Collection of short stories from contemporary China

Love Must Not Be Forgotten, by Zhang Lie. San Francisco and Beijing, China: China Books and Periodicals Inc. 207 pp. $16.95. No fuzziness in these stories: their depiction of the plight of the educated under Chinese Communism is razor sharp.

Judging from these seven stories, Zhang Lie of the People's Republic of China can be compared to Lao Shih, internationally famed for his ``Rickshaw Boy'' written in the '40s. The seven translators of these stories have used American idioms, and while this does not help to preserve the Chinese ``flavor'' of the work, it does ensure that the stories speak eloquently to most anglophones.

The title tale, ``Love Should Not Be Forgotten'' is about the enduring and ill-fated love of a talented and sensitive woman for a somewhat elder and highly placed bureaucrat. The bureaucrat was murdered, doubtless for his fundamental liberalism, during the Cultural Revolution. At that time there were many such murders, as well as suicides among the higher intelligentsia and progressively-minded bureaucrats.

Engendered by their great mutual admiration and deep respect, would this grand emotion have survived had they been free to live together under the very great difficulties caused by the intrusive characteristics of the ``new society''?

Lie is clearly a brave feminist in the socially traditionalist China. Several of her stories illustrate how the male-chauvinist baggage of the ancient regime is very far from eliminated under the system, which nevertheless makes of every well-educated and intelligent woman some kind of party professional. She also writes with clarity and compassion of her male characters' frustrations -- and frequent debasement -- under the stringencies of government fiat and surveillance.

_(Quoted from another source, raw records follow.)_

import Literature.Analysis.FluidPDE.WholeSpaceIBP
import Summits.FinalStateConjecture.FinalStateConjecture.Theorems.EIHFluxBalanceModulatedKerrHandoffFarConeGeometry
import Summits.FinalStateConjecture.FinalStateConjecture.Theorems.EIHFluxBalanceModulatedKerrHandoffFarConeFieldBound

/-!
# Far-cone retardation remainder, IV: the transport integral by parts

Support file 4 for the brick `SoftEraTubeLift.FarConeRetardationRemainder` of crux
`EIHFluxBalance.ModulatedKerrHandoff` (H′, stmt-FinalStateConjecture-17402; card `soft-era-tube-lift`).
For a bump `φ ∈ C¹` supported in the unit ball, a centre curve `c ∈ C²` with `c(0) = ξ₀`,
`‖c′‖ ≤ v < 1`, `‖c″‖ ≤ A`, a deviation `η ∈ C¹` with `‖η(s)‖ ≤ A s²`, `‖η′(s)‖ ≤ A s` (`s ≥ 0`), and
an observer at distance `d = ‖x − ξ₀‖ ≥ 2`, the TRANSPORT INTEGRAL
`J = ∫ Dφ(y − c(s))[η(s)]/s dy` (`s = ‖y − x‖`) — the `λ`-derivative of the retarded integral along
the interpolated centre curves — obeys
`|J| ≤ 3‖φ‖_∞ · (9A + 2A²(d+1)/(1−v))(1−v)⁻² · vol B̄(0, 2/(1−v))` (`abs_integral_transport_le`).
Proof: `Dφ(z)[η(s)]/s = ⟪U, ∇G⟫` with `G = φ(· − c(‖· − x‖)) ∈ C¹_c` and `U = (1 − χ)F` the
transport field of files II–III cut off near the observer (`χ` a bump at `x` of radii `1/8 < 1/4`,
invisible on the support where `s > 1/2`); whole-space integration by parts
(`Literature.Analysis.FluidPDE.integral_mul_divergence_add_eq_zero_left`) gives `J = −∫ G div U`,
and `|div U| ≤ 3‖DF‖` on the support (file III) with the support geometry of file I.
[folklore]
-/

noncomputable section

open MeasureTheory Set Filter Topology Metric InnerProductSpace Literature.Geometry.Lorentzian
open Literature.Analysis.FluidPDE
open scoped RealInnerProductSpace

-- the doubled `FinalStateConjecture` path component is the summit/problem naming scheme
set_option linter.dupNamespace false

namespace Summit.FinalStateConjecture.FinalStateConjecture.Theorems.EIHFluxBalance.ModulatedKerrHandoffBricks.FarCone

variable {φ : E3 → ℝ} {c η : ℝ → E3} {x ξ₀ : E3} {v A Φ : ℝ}

/-! ### The retarded bump `G(y) = φ(y − c(‖y − x‖))` is `C¹` with compact support -/

/-- `G` vanishes near the observer (`d > 1`). [folklore] -/
theorem bump_comp_eventuallyEq_zero (hφ0 : ∀ z : E3, 1 ≤ ‖z‖ → φ z = 0) (hc0 : c 0 = ξ₀)
    (hcv : ∀ s s', ‖c s - c s'‖ ≤ v * |s - s'|) {y : E3}
    (hy : (1 + v) * ‖y - x‖ < ‖x - ξ₀‖ - 1) :
    (fun y' : E3 ↦ φ (y' - c ‖y' - x‖)) =ᶠ[𝓝 y] fun _ ↦ 0 := by
  have hopen : IsOpen {y' : E3 | (1 + v) * ‖y' - x‖ < ‖x - ξ₀‖ - 1} :=
    isOpen_lt (continuous_const.mul (continuous_id.sub continuous_const).norm) continuous_const
  filter_upwards [hopen.mem_nhds hy] with y' hy'
  exact eq_zero_of_retardedDist_le hφ0 hc0 hcv (le_of_lt hy')

/-- Off the unit ball the derivative of the bump vanishes too. [folklore] -/
theorem fderiv_eq_zero_of_one_lt_norm (hφ0 : ∀ z : E3, 1 ≤ ‖z‖ → φ z = 0) {z : E3}
    (hz : 1 < ‖z‖) : fderiv ℝ φ z = 0 := by
  have h : φ =ᶠ[𝓝 z] fun _ ↦ 0 := by
    filter_upwards [(isOpen_lt continuous_const continuous_norm).mem_nhds hz] with z' hz'
    exact hφ0 z' (le_of_lt hz')
  rw [h.fderiv_eq]
  exact fderiv_const_apply 0

/-- If `(1 + v)‖y − x‖ < d − 1` then the bump's argument is outside the unit ball. [folklore] -/
theorem one_lt_norm_sub_center (hc0 : c 0 = ξ₀) (hcv : ∀ s s', ‖c s - c s'‖ ≤ v * |s - s'|)
    {y : E3} (hy : (1 + v) * ‖y - x‖ < ‖x - ξ₀‖ - 1) : 1 < ‖y - c ‖y - x‖‖ := by
  by_contra h
  push Not at h
  -- `d ≤ ‖x - y‖ + ‖y - c s‖ + ‖c s - ξ₀‖ ≤ s + 1 + v s`
  have h1 : ‖c ‖y - x‖ - ξ₀‖ ≤ v * ‖y - x‖ := by
    have := hcv ‖y - x‖ 0
    rwa [hc0, sub_zero, abs_of_nonneg (norm_nonneg _)] at this
  have : ‖x - ξ₀‖ ≤ ‖x - y‖ + ‖y - c ‖y - x‖‖ + ‖c ‖y - x‖ - ξ₀‖ := by
    calc ‖x - ξ₀‖ = ‖(x - y) + (y - c ‖y - x‖) + (c ‖y - x‖ - ξ₀)‖ := by congr 1; abel
      _ ≤ ‖(x - y) + (y - c ‖y - x‖)‖ + ‖c ‖y - x‖ - ξ₀‖ := norm_add_le _ _
      _ ≤ _ := by gcongr; exact norm_add_le _ _
  rw [norm_sub_rev x y] at this
  linarith

/-- **`G ∈ C¹`** (composition away from the observer, zero near it). [folklore] -/
theorem contDiff_bump_comp (hφ : ContDiff ℝ 1 φ) (hφ0 : ∀ z : E3, 1 ≤ ‖z‖ → φ z = 0)
    (hc : ContDiff ℝ 1 c) (hc0 : c 0 = ξ₀) (hcv : ∀ s s', ‖c s - c s'‖ ≤ v * |s - s'|)
    (hd : 1 < ‖x - ξ₀‖) : ContDiff ℝ 1 fun y : E3 ↦ φ (y - c ‖y - x‖) := by
  refine contDiff_iff_contDiffAt.2 fun y ↦ ?_
  by_cases hyx : y = x
  · subst hyx
    have h0 : (1 + v) * ‖y - y‖ < ‖y - ξ₀‖ - 1 := by simp; linarith
    exact contDiffAt_const.congr_of_eventuallyEq (bump_comp_eventuallyEq_zero hφ0 hc0 hcv h0)
  · have hs : ContDiffAt ℝ 1 (fun y' : E3 ↦ ‖y' - x‖) y :=
      (contDiffAt_id.sub contDiffAt_const).norm ℝ (sub_ne_zero.2 hyx)
    exact hφ.contDiffAt.comp y (contDiffAt_id.sub (hc.contDiffAt.comp y hs))

/-- **`G` has compact support** (diameter `< 2/(1 − v)`). [folklore] -/
theorem hasCompactSupport_bump_comp (hφ0 : ∀ z : E3, 1 ≤ ‖z‖ → φ z = 0)
    (hcv : ∀ s s', ‖c s - c s'‖ ≤ v * |s - s'|) (hv0 : 0 ≤ v) (hv1 : v < 1) :
    HasCompactSupport fun y : E3 ↦ φ (y - c ‖y - x‖) := by
  by_cases hne : ∃ y₀ : E3, φ (y₀ - c ‖y₀ - x‖) ≠ 0
  · obtain ⟨y₀, hy₀⟩ := hne
    refine HasCompactSupport.intro (isCompact_closedBall y₀ (2 / (1 - v))) fun y hy ↦ ?_
    by_contra h
    have := retarded_support_diam (x := x) hcv hv0 hv1 (norm_lt_one_of_ne_zero hφ0 hy₀)
      (norm_lt_one_of_ne_zero hφ0 h)
    exact hy (mem_closedBall.2 (by rw [dist_eq_norm, norm_sub_rev]; exact this.le))
  · push Not at hne
    have : (fun y : E3 ↦ φ (y - c ‖y - x‖)) = 0 := funext fun y ↦ hne y
    rw [this]
    exact HasCompactSupport.zero

/-! ### The cut-off transport field `U = (1 − χ) F` -/

section Cutoff

variable (χ : ContDiffBump x)

/-- **`U ∈ C¹`**: zero near the observer, and the field of file II elsewhere. [folklore] -/
theorem contDiff_cutoff_field (hc : ContDiff ℝ 2 c) (hη : ContDiff ℝ 1 η)
    (hcv : ∀ s, ‖deriv c s‖ ≤ v) (hv1 : v < 1) :
    ContDiff ℝ 1 fun y : E3 ↦ (1 - χ y) • ((‖y - x‖)⁻¹ • η ‖y - x‖ +
      (⟪(‖y - x‖)⁻¹ • (y - x), η ‖y - x‖⟫ *
        (‖y - x‖ * (1 - ⟪(‖y - x‖)⁻¹ • (y - x), deriv c ‖y - x‖⟫))⁻¹) • deriv c ‖y - x‖) := by
  refine contDiff_iff_contDiffAt.2 fun y ↦ ?_
  by_cases hy : dist y x < χ.rIn
  · -- `χ = 1` near `y`, so the field vanishes near `y`
    have hev : (fun y' : E3 ↦ (1 - χ y') • ((‖y' - x‖)⁻¹ • η ‖y' - x‖ +
        (⟪(‖y' - x‖)⁻¹ • (y' - x), η ‖y' - x‖⟫ *
          (‖y' - x‖ * (1 - ⟪(‖y' - x‖)⁻¹ • (y' - x), deriv c ‖y' - x‖⟫))⁻¹) • deriv c ‖y' - x‖)) =ᶠ[𝓝 y]
        fun _ ↦ 0 := by
      filter_upwards [Metric.ball_mem_nhds y (sub_pos.2 hy)] with y' hy'
      have : χ y' = 1 := χ.one_of_mem_closedBall (mem_closedBall.2 (by
        have := dist_triangle y' y x
        rw [mem_ball] at hy'
        linarith))
      simp [this]
    exact contDiffAt_const.congr_of_eventuallyEq hev
  · push Not at hy
    have hyx : y ≠ x := by
      intro h; rw [h, dist_self] at hy; exact (not_lt.2 hy) χ.rIn_pos
    have hpos : 0 < ‖y - x‖ := norm_pos_iff.2 (sub_ne_zero.2 hyx)
    have hden : ⟪(‖y - x‖)⁻¹ • (y - x), deriv c ‖y - x‖⟫ ≠ 1 := by
      have h1 : |⟪(‖y - x‖)⁻¹ • (y - x), deriv c ‖y - x‖⟫| ≤ v := by
        refine (abs_real_inner_le_norm _ _).trans ?_
        rw [norm_smul, norm_inv, norm_norm, inv_mul_cancel₀ hpos.ne', one_mul]
        exact hcv _
      intro h
      rw [h, abs_one] at h1
      linarith
    exact (contDiffAt_const.sub χ.contDiff.contDiffAt).smul (contDiffAt_field hc hη hyx hden)

end Cutoff

/-! ### The pointwise identity `⟪U, ∇G⟫ = Dφ(z)[η(s)]/s` -/

section Identity

variable (χ : ContDiffBump x)

/-- **`⟪U(y), ∇G(y)⟫ = Dφ(z)[η(s)]/s` everywhere**, provided the cut-off radius `χ.rOut` is at most
`(d − 1)/(1 + v)`: near the observer both sides vanish, elsewhere `χ = 0` and the Sherman–Morrison
identity of file II applies. [folklore] -/
theorem inner_cutoff_field_gradient (hφ : ContDiff ℝ 1 φ) (hφ0 : ∀ z : E3, 1 ≤ ‖z‖ → φ z = 0)
    (hc : ContDiff ℝ 1 c) (hc0 : c 0 = ξ₀) (hcv : ∀ s, ‖deriv c s‖ ≤ v) (hv0 : 0 ≤ v) (hv1 : v < 1)
    (hχ : (1 + v) * χ.rOut ≤ ‖x - ξ₀‖ - 1) (y : E3) :
    ⟪(1 - χ y) • ((‖y - x‖)⁻¹ • η ‖y - x‖ +
      (⟪(‖y - x‖)⁻¹ • (y - x), η ‖y - x‖⟫ *
        (‖y - x‖ * (1 - ⟪(‖y - x‖)⁻¹ • (y - x), deriv c ‖y - x‖⟫))⁻¹) • deriv c ‖y - x‖),
      gradient (fun y' : E3 ↦ φ (y' - c ‖y' - x‖)) y⟫ =
      (‖y - x‖)⁻¹ * fderiv ℝ φ (y - c ‖y - x‖) (η ‖y - x‖) := by
  have hcd : Differentiable ℝ c := hc.differentiable one_ne_zero
  have hcv' : ∀ s s', ‖c s - c s'‖ ≤ v * |s - s'| := norm_sub_le_of_speed hcd hcv
  by_cases hy : (1 + v) * ‖y - x‖ < ‖x - ξ₀‖ - 1
  · -- both sides vanish
    have hG : gradient (fun y' : E3 ↦ φ (y' - c ‖y' - x‖)) y = 0 := by
      rw [gradient, (bump_comp_eventuallyEq_zero hφ0 hc0 hcv' hy).fderiv_eq, fderiv_const_apply,
        map_zero]
    rw [hG, inner_zero_right, fderiv_eq_zero_of_one_lt_norm hφ0 (one_lt_norm_sub_center hc0 hcv' hy),
      zero_apply, mul_zero]
  · -- away from the observer: `χ y = 0`
    push Not at hy
    have hs : χ.rOut ≤ ‖y - x‖ := by
      by_contra h
      push Not at h
      have : (1 + v) * ‖y - x‖ < (1 + v) * χ.rOut := mul_lt_mul_of_pos_left h (by linarith)
      linarith
    have hχ0 : χ y = 0 := χ.zero_of_le_dist (by rwa [dist_eq_norm])
    have hyx : y ≠ x := by
      intro h
      rw [h, sub_self, norm_zero] at hs
      linarith [χ.rOut_pos]
    have hpos : 0 < ‖y - x‖ := norm_pos_iff.2 (sub_ne_zero.2 hyx)
    have hden : ⟪(‖y - x‖)⁻¹ • (y - x), deriv c ‖y - x‖⟫ ≠ 1 := by
      have h1 : |⟪(‖y - x‖)⁻¹ • (y - x), deriv c ‖y - x‖⟫| ≤ v := by
        refine (abs_real_inner_le_norm _ _).trans ?_
        rw [norm_smul, norm_inv, norm_norm, inv_mul_cancel₀ hpos.ne', one_mul]
        exact hcv _
      intro h
      rw [h, abs_one] at h1
      linarith
    rw [hχ0, sub_zero, one_smul, real_inner_comm, inner_gradient_left,
      fderiv_bump_comp_apply_field (hφ.differentiable one_ne_zero) hcd hyx hden]

end Identity

/-! ### The divergence of `U` on the support -/

/-- `|tr L| ≤ 3K` for an endomorphism of `E3` with `‖L w‖ ≤ K‖w‖`. [folklore] -/
theorem abs_sum_inner_le {L : E3 →L[ℝ] E3} {K : ℝ} (hL : ∀ w, ‖L w‖ ≤ K * ‖w‖) :
    |∑ i, ⟪(EuclideanSpace.basisFun (Fin 3) ℝ) i, L ((EuclideanSpace.basisFun (Fin 3) ℝ) i)⟫| ≤
      3 * K := by
  calc |∑ i, ⟪(EuclideanSpace.basisFun (Fin 3) ℝ) i, L ((EuclideanSpace.basisFun (Fin 3) ℝ) i)⟫|
      ≤ ∑ i, |⟪(EuclideanSpace.basisFun (Fin 3) ℝ) i, L ((EuclideanSpace.basisFun (Fin 3) ℝ) i)⟫| :=
        Finset.abs_sum_le_sum_abs _ _
    _ ≤ ∑ _i : Fin 3, K := Finset.sum_le_sum fun i _ ↦ by
        refine (abs_real_inner_le_norm _ _).trans ?_
        have h1 : ‖(EuclideanSpace.basisFun (Fin 3) ℝ) i‖ = 1 :=
          (EuclideanSpace.basisFun (Fin 3) ℝ).orthonormal.1 i
        calc ‖(EuclideanSpace.basisFun (Fin 3) ℝ) i‖ * ‖L ((EuclideanSpace.basisFun (Fin 3) ℝ) i)‖
            = ‖L ((EuclideanSpace.basisFun (Fin 3) ℝ) i)‖ := by rw [h1, one_mul]
          _ ≤ K * ‖(EuclideanSpace.basisFun (Fin 3) ℝ) i‖ := hL _
          _ = K := by rw [h1, mul_one]
    _ = 3 * K := by simp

In ``An Unfinished Record,'' we have a subtle example of how a cultivated and useful life's waste and a heart's emptiness results from frustration, loneliness, and neglect. A very dedicated elderly historian, nevertheless virtually abandoned except for his interesting old cat, correctly anticipates his imminent death and prepares even his ancient, miserable dwelling for it.

Yet with an upsurge of youthful feeling and strength, he falls in love with a young woman's beauty and her surpassingly kind and delightful personality. He finds a joyful consummation of that genuine first happiness as he observes his idol's fulfillment in her apparently ideal love and her marriage to a young man.

The author explores for us the professor's atypical humanistic philosophy and his understanding of human emotion, forging the foundations for the wonderful experience which comes just before his death. It is an absorbing yarn, having its roots in the often highly very insensitive society.

The last story is principally about the day-to-day hardships and discouragements under Chinese bureaucracy, producing evocative types of injustice among women competing within the framework of the rigid rules of the game, as well as some of the great chicanery among many men.

As a whole, ``Love Must Not Be Forgotten'' is both imaginative and informative, well worth a second and even third reading.